{Haven’t written something lately. Been too in my own head to properly get anything down in a notebook or up on this sit, but, I’m here. Let’s work this out. That’s what writing is for.)
I believe in a strong topic sentence. If you’re a fan of comic books, professional wrestling, stand-up comedy, etc., all of your heroes are garbage and you should immediately get new ones.
Maybe that’s oversimplifying.
It’s been quite a week, for people in the know. Depending on your race or your fandom you’ve definitely seen cracks in the world that might never close up. I’d write about it, but I’ll let Autumn Christian (author, newsletter here, only subscribe if you’re old enough, seriously) say what my brain has felt like:
There’s been a cavalcade of voices online and off, each one demanding everyone do what they think is best. Each one thinking, “If only society would be better if people did what I said to do.” Put a black square in your profile for solidarity. Wait, no, putting a black square in your profile is bad. Listen to POC voices. Ask them what they want. Don’t ask POC what they want, figure it out yourself, stop asking people to perform emotional labor for you. Abolish the police. Defund the police. Hire MORE police. Wear your masks. Fuck the masks, you sheep. Put away your guns. Bring out your guns. Bring out your dead AND your guns. JK Rowling is canceled again. Whatever you believe about women, it probably makes you a bigot to someone. And has anyone, god help us, thought about the men in all of this? Has anyone thought about those disenfranchised black men who grew up without fathers? And is this more important than the plight of womyn?
Not that these aren’t real issues: Police brutality, and racism, and discrimination, and poverty. But it often seems to me the issues become overshadowed, stretched out, gummed up in the machine-works of multiple agendas.
There are issues to act on, there’s places to donate to, there’s lessons we can learn and pass on and teach to those around us.
I had heroes. I met some of them, too. Not all of them were great. Not naming names, but I will name circumstances:
I met a famous comic book artist at a comic convention who wouldn’t look up from his sketchbook as I bought one of his books. His aide, a lovely person, helped me out the whole time while he kept drawing.
I met a group of authors at a meet-and-greet who spoke with the guests for about an hour before peacing (peaceing? peecing?) out to go do something else, when there was still a few hours remaining in the event. People were looking for them.
I met a group YouTube channel personalities who didn’t stop playing games on their cell-phone when I approached their table.
Then again, on the other side of that spectrum, I once was fortunate enough to meet legendary comic artist, George Perez, just a year before he retired. He stayed an extra 30 minutes to make sure everyone got their signature and picture and was beyond wonderful the entire time. Every payment for a picture/signature went to charity. He was amazing.

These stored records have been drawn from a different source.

/-!
# Tao's cascade ODE: the checkpoint bounds with a general `X₃`-coefficient, and the erratum to (6.17)

T. Tao, *Finite time blowup for an averaged three-dimensional Navier–Stokes equation*,
J. Amer. Math. Soc. 29 (2016), 601–674; arXiv:1402.0290v3, §6.2–6.3 (arXiv v3 pp. 51–55). Equation
numbers below are those of arXiv v3; the sibling files `TaoCascadeODE.lean`,
`TaoCascadeBlowupDynamics.lean` number the same displays two lower (their "(6.0)–(6.8)" = v3
(6.1)–(6.10), their Prop. 6.3 "(6.9)–(6.25)" = v3 (6.11)–(6.27), their Prop. 6.4 "(6.26)–(6.40)" =
v3 (6.28)–(6.42)).

## The erratum

In v3 the transition-state bound on the third mode reads, at every checkpoint,
`|X_{3,n}(t_n)| ≤ 10⁻⁵ exp(-K¹⁰) ε² e_n` ((6.17) in Prop. 6.3, (6.32) in Prop. 6.4, (6.71) in Prop. 6.5,
(6.108) in Prop. 6.12), and this is what `TaoCascade.StateBounds.x3_abs_le` vendors. The printed proof
does not re-establish this constant: Prop. 6.13, (6.117), only gives
`|c₁(t)| ≲ K^{-1/4} exp(-K¹⁰/2) ε²`, and p. 67 derives Prop. 6.12 "from Proposition 6.15 and
Proposition 6.13". The discrepancy was reported by a reader (comment of 31 March 2017 on the author's
blog page for the paper, "In section 6, I don't see how you got inequality (6.71) … you can just
replace `exp(-K¹⁰)` with `exp(-K¹⁰/2)` in (6.17), (6.32), (6.71), and (6.108)") and acknowledged by
the author there ("Thanks for this, this will be corrected in the next version of the ms.")
[cite: TaoBlog2014AveragedNSErratum, comment of 2017-03-31]; arXiv v3 (1 Apr 2015) is the latest
version, so the correction is unpublished. The mismatch itself is visible in the source:
[cite: Tao2016AveragedNS, §6.6 Prop. 6.13 (6.117) vs §6.5 Prop. 6.12 (6.108) and p. 67].

## What is here

* `StateBoundsWith γ`, `BlowupCheckpointsWith γ`, `blowupDynamicsWith γ`, `blowupDynamicsStepWith γ`:
  the displays of Props. 6.3/6.4 with the coefficient of `ε² e_n` in (6.17)/(6.32) replaced by a
  parameter `γ` (a function of `K` in the two `Prop`s); `γ K = 10⁻⁵ exp(-K¹⁰)` gives back the vendored
  statements literally (`stateBoundsWith_printed_iff`, …, `blowupDynamicsStepWith_printed_iff`), and
  `γ K = 10⁻⁵ exp(-K¹⁰/2)` gives the corrected Props. 6.3/6.4 (`blowupDynamicsCorrected`,
  `blowupDynamicsStepCorrected`, named facts, not asserted).
* The two reductions of `TaoCascadeBlowupDynamics.lean` (Thm. 6.2 ⇐ Prop. 6.3 ⇐ Prop. 6.4, §6.2 p. 53
  and §6.3 p. 53) re-proved for every `γ ≥ 0`: `noGlobalODESolution_of_blowupDynamicsWith`,
  `blowupDynamicsWith_of_blowupDynamicsStepWith`.
* The observation that, being stated under the contradiction hypothesis of Thm. 6.2 ("suppose for
  contradiction that we may find … `X_{i,n}`, `E_n` with the stated properties (6.1)–(6.10)"), the
  vendored Props. 6.3 and 6.4 are *equivalent* to Thm. 6.2 (`blowupDynamicsStep_iff_noGlobalODESolution`):
  in particular `blowupDynamicsStepWith γ → blowupDynamicsStep` for every `γ ≥ 0`
  (`blowupDynamicsStep_of_blowupDynamicsStepWith`), so the corrected chain discharges the printed fact.

## References

* T. Tao, J. Amer. Math. Soc. 29 (2016), 601–674 = arXiv:1402.0290v3, §6.2 Prop. 6.3 (6.11)–(6.27),
  p. 53 ("Let us now see how the above proposition implies Theorem 6.2"), §6.3 Prop. 6.4 (6.28)–(6.42),
  §6.5 Prop. 6.12 (6.108), §6.6 Prop. 6.13 (6.117), p. 67. [`Tao2016AveragedNS`]
* T. Tao, blog post for the paper (What's new, 4 Feb 2014), comment of 31 March 2017 and the author's
  reply (the erratum). [`TaoBlog2014AveragedNSErratum`]
-/

noncomputable section
import Summits.KontsevichZagierPeriods.Zeta5Search.RVFlatGaugeCap
import HarnessLib.Audit
import HarnessLib

/-!
# RVFlatGaugeLargeParam — the large-parameter class law (CV⁺), OBSERVED, and the REDUCTION of the flat `S₇`-gauge law to it (fam-rv gen 8, file 5)

HONEST FRAMING: systematic search; no irrationality claim unless certified.  This file MINTS ONE CONJECTURE NODE
(`LargeParamClassLaw`, tagged `@[conjecture]`, found by exact computation in this cell — it is NOT a published result and is
used below only as an explicit hypothesis `(h : LargeParamClassLaw)`), and PROVES a reduction theorem.  No γ / measure claim.

WHERE THIS SITS.  `RVFlatGaugeCap.lean` (THEOREM W⁺) proves the flat `S₇`-gauge law (Brown–Zudilin arXiv:2210.03391 (28)–(30)
for all labellings; tree conjecture nodes `RVFlatGauge.FlatGaugeLaw` / `FlatGaugeLaw28`) on the COMPLETE reach of the route
"flat gauge ≤ class law (CV) ≤ truth" below `b₀ < 3p` with at most one long block, and records that on the rest of that region
(3,015 of 6,483 beyond-window instances at `b₀ ≤ 22`) the flat gauge EXCEEDS the class-law bound `cv = min(1,⌊d/p⌋) − N_p`,
so that no theorem of the (CV) shape can give FLAT there.  This file identifies, by exact computation, WHAT the truth does there.

THE OBSERVED LAW (CV⁺) (`LargeParamClassLaw`).  For `b` in the polytope, `b + e_j` in the polytope, `p ≥ 5` prime with
`b₀ + 2 < p²`, at most one long block `b₀ − 2b_k ≥ p`, and `C_j(b) ≠ 0`:
    `v_p C_j(b) ≥ min(1,⌊d/p⌋) − N_p(b) + min( nbig , [LP] + [2p ≤ d] )`,                                    (CV⁺)
where `nbig = #{k : b_k ≥ p}`, and `[LP] = 1` iff some LARGE lower parameter is a PARTNER OF THE LONG SLOT in a large pair
form: there are slots `i ≠ k` with `b₀ − 2b_i ≥ p` (the long slot), `b_k ≥ p` and `b₀ − b_i − b_k ≥ p` (below `b₀ < 3p` the
first condition follows from the other two).  In words: beyond the class law, every large lower parameter can pay at most one
extra unit, and the extra units on offer are one for a large partner and one for the second `p`-adic digit of `d`.  For
`nbig = 0` (CV⁺) IS the tree's PROVED class law (`ClusterValuation.casoratianLaw_of_noMultipole`); see
`largeParamClassLaw_of_small`.
EVIDENCE (exact rational arithmetic, gen-1 `dictionary.forms_dual` Casoratians; `pub-zeta5-fam-rv/gen8/rv8_excess.py`,
`rv8_cvplus.py`, outputs `out/excess_exh_*.json`, `out/cvplus_*.json`): 0 violations in all 18,038 deep instances
(`nbig ≥ 1`, `(b, j, p)` with `j` deduplicated by value) of the exhaustive range `b₀ ≤ 22` (13,656 with `b₀ < 3p`, 4,382 with
`b₀ ≥ 3p`) and in a random sample of `23 ≤ b₀ ≤ 120` (51,429 deep instances, 0 violations, tight in 30,436 of the 31,019 with `b₀ < 3p`); TIGHT (equality) in 13,402 of the 13,656 and in 2,676 of
the 4,382; and on every one of the 87 invariant classes `(nbig, #pair forms ≥ p, #large partners, ⌊d/p⌋)` met at `b₀ ≤ 22`,
`b₀ < 3p`, the class minimum of `v_p C_j − cv` EQUALS the bonus `min(nbig, [LP] + [2p ≤ d])`.  The first version tried
(refund `⌊d/p⌋` uncapped for everybody) is FALSE on the window: 23,592 instances with `nbig = 0`, `⌊d/p⌋ = 2`, `v_p C_j = cv`.

THE REDUCTION (PROVED here).  `gauge_le_cvplus`: for `c` in the polytope, `p ≥ 5`, at most one long block and `c₀ < 3p`,
    `−e_D♭(c,p) − v_p ρ(c) ≤ cv(c,p) + min(nbig, [LP] + [2p ≤ d])`
— the unit budget `Cap.flatBudget` closes in EVERY configuration once the bonus is on the right-hand side (the only new
combinatorial input is `Cap.nonESum_add_nden_le_six`: with a large partner present, non-`E` pair floors + large denominator
slots ≤ 6, again from the path structure `2–7–1–6–4–5–3` of the non-`E` pairs).  Hence
`flatGaugeLaw_of_largeParamClassLaw`: (CV⁺) ⇒ the flat `S₇`-gauge law for ALL `σ ∈ S₇` on the WHOLE region
{at most one long block, `b₀ < 3p`, `p ≥ 5`} — i.e. (CV⁺) would close frontier (F1) of the gen-8 HANDOFF (the 3,015
beyond-window `(b, p)` pairs at `b₀ ≤ 22` with flat gauge `> cv`; 3,898 instances `(b, j, p)` in 31 classes), where moreover
the flat gauge is TIGHT (`v_p C_j` = the flat gauge bound in 3,768 of the 3,898; class minimum = gauge bound in 30 of the 31
classes): on (F1) the `S₇`-gauge law IS the sharp class law, so nothing weaker than (CV⁺) can prove it there.

VALUE (numbers, not adjectives).  γ: 0.000 (the record ray's deep primes lie in zone C, two long blocks).  Structural: the
remaining one-long-block part of `FlatGaugeLaw` below `b₀ < 3p` is reduced to ONE class-law-shaped statement with an exact
tightness census — a target for the class-law provers (the `ClusterValuation` line), not for the gauge side.
-/

namespace Summit.KontsevichZagierPeriods.Zeta5Search.RVFlatGauge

If you’ve spent any time on Twitter in the last few weeks, first, what’s wrong with you? Second, everybody is awful (Remember my topic sentence?).
That’s hard, especially for me, who looked up and admired some of the people accused of doing the awful things. Not just for the output of work they have, no, but for their work ethic. The way they worked. How they worked. How much they worked.
When you become a freelancer there’s not a lot of guidance out there. Wait, let me rephrase that: There’s not a lot of quality guidance, where what you see you know you’ll be able to use. So it’s hard when you find someone who makes you go, “Yeah, this one. This person is going to be helpful to my overall development and-What’s that? They’re not so great? Great. Ugh.”
Be your own hero.
I wrote about how you need to be your own favorite author, and that still holds true, but now I think with the wonderful revelation that we’re all humans who make mistakes, make errors, hurt other people, hurt, hurt, and cause pain and, well, that’s caused a massive crisis of conscience in me. Last Tuesday, my brain shut down right as I was about to get to work, temporarily blinding me. Too much stress, too much worry.
But that’s okay.
It means that I cared. It means it meant something, but now it’s time for me to move on.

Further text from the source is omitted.